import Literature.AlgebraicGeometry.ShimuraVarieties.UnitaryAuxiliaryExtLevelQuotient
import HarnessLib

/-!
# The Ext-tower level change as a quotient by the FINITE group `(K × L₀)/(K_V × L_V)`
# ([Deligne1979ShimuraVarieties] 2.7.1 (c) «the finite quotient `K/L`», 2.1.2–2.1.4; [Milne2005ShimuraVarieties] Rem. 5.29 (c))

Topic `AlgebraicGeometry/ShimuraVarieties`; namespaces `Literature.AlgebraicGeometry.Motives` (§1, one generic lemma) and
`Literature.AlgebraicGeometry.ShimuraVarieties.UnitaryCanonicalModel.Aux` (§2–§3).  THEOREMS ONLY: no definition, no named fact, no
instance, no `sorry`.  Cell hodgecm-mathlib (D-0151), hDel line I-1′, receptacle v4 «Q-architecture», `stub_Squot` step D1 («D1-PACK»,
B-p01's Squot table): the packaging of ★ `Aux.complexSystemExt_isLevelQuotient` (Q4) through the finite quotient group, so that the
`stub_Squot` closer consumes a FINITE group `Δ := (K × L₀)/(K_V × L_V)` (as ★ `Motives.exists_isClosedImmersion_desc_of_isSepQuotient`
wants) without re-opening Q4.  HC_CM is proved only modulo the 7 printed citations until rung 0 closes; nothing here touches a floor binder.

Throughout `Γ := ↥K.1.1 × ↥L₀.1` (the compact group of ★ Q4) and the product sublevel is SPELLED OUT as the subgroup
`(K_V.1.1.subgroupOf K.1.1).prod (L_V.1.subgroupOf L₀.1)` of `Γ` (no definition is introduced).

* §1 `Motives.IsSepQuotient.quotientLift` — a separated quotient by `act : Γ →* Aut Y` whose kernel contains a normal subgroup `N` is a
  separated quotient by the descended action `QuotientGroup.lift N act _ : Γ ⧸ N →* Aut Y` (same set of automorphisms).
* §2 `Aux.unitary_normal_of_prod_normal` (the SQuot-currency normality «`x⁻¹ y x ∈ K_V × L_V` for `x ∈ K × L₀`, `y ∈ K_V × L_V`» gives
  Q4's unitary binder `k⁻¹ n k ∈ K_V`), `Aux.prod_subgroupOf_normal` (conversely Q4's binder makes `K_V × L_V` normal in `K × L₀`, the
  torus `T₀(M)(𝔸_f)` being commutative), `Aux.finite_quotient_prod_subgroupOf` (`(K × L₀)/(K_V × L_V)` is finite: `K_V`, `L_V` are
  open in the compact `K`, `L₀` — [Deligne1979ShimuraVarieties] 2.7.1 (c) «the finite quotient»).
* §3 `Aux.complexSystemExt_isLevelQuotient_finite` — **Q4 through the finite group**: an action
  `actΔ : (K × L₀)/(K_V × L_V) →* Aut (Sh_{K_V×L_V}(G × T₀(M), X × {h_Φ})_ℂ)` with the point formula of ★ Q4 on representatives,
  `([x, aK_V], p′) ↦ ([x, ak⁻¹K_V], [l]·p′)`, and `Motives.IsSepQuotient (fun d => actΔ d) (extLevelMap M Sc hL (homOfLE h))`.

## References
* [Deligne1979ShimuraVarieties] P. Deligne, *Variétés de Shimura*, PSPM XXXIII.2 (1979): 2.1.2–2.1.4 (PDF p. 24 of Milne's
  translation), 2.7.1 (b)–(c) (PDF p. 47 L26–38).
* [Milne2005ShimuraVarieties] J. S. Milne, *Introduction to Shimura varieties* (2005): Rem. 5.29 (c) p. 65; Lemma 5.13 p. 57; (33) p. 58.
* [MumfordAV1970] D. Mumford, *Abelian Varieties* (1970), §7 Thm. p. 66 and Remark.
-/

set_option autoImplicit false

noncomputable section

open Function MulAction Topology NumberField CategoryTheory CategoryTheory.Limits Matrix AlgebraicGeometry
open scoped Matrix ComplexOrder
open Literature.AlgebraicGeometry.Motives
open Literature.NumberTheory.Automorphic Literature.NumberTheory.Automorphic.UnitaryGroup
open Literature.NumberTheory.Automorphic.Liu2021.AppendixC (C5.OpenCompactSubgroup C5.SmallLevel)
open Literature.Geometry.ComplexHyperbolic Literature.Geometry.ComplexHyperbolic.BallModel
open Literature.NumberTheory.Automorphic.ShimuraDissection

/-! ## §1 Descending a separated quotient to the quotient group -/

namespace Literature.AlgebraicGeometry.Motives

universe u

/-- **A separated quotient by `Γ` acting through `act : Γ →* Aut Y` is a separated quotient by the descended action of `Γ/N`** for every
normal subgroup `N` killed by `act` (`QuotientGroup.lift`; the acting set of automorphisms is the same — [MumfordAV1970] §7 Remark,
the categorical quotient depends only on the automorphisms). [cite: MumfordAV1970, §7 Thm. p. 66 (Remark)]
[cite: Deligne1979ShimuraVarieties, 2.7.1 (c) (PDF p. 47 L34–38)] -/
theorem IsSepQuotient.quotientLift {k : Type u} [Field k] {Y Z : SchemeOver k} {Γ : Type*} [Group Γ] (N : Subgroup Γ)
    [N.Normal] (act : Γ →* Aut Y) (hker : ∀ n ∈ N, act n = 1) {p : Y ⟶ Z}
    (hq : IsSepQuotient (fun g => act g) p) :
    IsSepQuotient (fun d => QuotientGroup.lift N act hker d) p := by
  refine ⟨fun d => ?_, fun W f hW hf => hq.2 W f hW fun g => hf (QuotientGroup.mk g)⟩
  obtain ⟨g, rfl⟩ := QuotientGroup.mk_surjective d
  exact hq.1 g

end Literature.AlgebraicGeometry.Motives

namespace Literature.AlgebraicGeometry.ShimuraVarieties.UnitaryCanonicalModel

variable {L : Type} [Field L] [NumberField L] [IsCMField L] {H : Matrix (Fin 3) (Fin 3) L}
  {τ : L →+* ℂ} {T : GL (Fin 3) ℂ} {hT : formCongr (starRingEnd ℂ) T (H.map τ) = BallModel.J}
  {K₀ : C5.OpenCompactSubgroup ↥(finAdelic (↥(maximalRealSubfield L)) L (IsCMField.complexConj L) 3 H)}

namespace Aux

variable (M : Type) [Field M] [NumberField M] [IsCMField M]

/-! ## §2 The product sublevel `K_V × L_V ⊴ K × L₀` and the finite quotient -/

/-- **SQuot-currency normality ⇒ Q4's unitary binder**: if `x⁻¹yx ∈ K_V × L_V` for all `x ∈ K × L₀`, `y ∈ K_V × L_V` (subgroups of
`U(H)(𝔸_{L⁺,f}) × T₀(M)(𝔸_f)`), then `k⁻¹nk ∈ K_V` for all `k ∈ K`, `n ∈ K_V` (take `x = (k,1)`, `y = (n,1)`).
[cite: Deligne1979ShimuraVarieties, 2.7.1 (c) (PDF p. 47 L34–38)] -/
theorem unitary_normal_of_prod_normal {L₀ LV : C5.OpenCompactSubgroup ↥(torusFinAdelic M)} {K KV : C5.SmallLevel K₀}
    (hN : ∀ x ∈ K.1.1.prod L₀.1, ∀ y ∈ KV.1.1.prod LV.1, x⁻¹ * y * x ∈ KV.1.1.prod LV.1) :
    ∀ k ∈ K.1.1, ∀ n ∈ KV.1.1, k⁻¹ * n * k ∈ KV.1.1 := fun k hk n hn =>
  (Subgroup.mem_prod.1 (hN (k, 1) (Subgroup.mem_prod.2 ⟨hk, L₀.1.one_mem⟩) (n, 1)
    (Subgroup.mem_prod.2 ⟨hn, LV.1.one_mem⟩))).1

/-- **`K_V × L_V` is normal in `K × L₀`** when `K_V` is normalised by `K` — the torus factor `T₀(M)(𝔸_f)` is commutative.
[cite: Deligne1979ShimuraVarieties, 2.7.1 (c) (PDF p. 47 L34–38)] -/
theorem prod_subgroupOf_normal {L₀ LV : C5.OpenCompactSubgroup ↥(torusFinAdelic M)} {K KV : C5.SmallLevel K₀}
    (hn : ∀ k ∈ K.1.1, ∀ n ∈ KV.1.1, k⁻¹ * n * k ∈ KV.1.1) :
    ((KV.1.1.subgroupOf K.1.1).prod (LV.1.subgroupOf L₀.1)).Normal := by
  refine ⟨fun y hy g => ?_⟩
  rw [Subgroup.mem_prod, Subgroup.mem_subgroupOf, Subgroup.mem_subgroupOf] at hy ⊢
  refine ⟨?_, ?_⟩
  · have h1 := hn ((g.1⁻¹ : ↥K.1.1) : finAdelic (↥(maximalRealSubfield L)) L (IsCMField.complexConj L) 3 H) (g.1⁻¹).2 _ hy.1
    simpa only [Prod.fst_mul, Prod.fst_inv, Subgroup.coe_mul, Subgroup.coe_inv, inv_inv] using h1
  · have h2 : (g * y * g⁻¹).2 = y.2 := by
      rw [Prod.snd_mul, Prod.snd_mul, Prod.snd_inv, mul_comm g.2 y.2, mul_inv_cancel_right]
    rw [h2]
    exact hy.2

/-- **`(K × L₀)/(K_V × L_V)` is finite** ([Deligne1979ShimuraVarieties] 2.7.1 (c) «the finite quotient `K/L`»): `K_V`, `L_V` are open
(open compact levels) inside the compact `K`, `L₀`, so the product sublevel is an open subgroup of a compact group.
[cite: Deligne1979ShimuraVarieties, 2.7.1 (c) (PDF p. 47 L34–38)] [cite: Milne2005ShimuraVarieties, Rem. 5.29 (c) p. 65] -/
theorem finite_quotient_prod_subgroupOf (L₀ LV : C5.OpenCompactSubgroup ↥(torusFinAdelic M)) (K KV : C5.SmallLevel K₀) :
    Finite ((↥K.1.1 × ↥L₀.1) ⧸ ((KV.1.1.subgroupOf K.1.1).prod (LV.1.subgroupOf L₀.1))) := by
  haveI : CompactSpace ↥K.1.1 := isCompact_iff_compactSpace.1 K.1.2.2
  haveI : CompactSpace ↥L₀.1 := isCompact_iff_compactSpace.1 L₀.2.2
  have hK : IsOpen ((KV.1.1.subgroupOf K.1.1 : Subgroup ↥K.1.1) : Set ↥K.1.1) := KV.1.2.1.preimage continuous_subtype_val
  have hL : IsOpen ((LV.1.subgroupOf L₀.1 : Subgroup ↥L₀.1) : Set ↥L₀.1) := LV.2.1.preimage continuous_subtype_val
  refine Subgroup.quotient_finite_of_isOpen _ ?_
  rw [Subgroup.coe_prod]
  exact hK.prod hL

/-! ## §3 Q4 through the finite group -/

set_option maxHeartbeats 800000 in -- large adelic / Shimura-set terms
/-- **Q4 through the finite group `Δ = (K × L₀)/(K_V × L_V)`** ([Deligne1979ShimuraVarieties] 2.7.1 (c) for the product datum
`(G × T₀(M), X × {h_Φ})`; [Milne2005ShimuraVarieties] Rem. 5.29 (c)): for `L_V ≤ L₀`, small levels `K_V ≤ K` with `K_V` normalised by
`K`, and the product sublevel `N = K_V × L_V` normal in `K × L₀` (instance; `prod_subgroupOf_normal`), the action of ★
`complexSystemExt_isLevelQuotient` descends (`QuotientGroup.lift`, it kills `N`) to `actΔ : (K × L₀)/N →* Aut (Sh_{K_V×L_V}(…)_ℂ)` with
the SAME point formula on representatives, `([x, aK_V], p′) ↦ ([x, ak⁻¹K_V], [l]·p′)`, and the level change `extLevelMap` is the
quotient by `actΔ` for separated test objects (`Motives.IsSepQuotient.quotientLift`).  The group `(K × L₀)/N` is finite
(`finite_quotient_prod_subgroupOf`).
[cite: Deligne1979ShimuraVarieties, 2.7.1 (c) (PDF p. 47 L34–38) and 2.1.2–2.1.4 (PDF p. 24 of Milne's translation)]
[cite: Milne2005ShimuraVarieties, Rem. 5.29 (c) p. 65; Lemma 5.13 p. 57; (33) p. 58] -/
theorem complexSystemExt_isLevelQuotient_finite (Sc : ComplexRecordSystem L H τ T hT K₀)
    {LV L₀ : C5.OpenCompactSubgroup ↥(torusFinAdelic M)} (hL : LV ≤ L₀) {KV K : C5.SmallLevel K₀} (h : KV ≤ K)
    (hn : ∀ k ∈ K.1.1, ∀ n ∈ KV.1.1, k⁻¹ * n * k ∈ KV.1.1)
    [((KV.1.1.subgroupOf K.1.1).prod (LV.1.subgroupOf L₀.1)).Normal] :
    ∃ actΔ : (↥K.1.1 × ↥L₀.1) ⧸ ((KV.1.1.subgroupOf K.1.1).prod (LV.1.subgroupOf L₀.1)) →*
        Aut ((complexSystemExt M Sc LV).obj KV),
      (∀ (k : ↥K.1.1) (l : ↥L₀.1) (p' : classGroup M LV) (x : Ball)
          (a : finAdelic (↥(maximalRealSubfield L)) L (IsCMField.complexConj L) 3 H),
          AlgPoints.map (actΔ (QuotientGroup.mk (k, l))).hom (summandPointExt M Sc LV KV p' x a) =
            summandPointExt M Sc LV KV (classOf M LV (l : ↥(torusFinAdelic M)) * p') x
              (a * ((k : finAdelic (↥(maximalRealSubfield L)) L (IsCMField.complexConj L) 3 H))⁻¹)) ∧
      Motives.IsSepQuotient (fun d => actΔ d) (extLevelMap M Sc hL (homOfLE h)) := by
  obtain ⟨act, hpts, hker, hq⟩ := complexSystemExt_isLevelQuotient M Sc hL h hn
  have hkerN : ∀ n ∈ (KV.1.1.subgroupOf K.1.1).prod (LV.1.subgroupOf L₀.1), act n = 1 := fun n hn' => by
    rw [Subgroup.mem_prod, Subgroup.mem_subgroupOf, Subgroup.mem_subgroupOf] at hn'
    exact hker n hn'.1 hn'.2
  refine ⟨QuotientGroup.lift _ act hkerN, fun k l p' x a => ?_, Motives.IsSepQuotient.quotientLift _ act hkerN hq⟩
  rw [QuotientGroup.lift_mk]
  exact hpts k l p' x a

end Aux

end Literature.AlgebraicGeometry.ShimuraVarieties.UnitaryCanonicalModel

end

#### TASK DETAILS:
Reproduce exactly the entries above, limited to the lines from the one with "L_V) →* Aut" through the one with "translation), 2.7.1 (b)–(c)", both included.

#### ANSWER SECTION:
  `actΔ : (K × L₀)/(K_V × L_V) →* Aut (Sh_{K_V×L_V}(G × T₀(M), X × {h_Φ})_ℂ)` with the point formula of ★ Q4 on representatives,
  `([x, aK_V], p′) ↦ ([x, ak⁻¹K_V], [l]·p′)`, and `Motives.IsSepQuotient (fun d => actΔ d) (extLevelMap M Sc hL (homOfLE h))`.

## References
* [Deligne1979ShimuraVarieties] P. Deligne, *Variétés de Shimura*, PSPM XXXIII.2 (1979): 2.1.2–2.1.4 (PDF p. 24 of Milne's
  translation), 2.7.1 (b)–(c) (PDF p. 47 L26–38).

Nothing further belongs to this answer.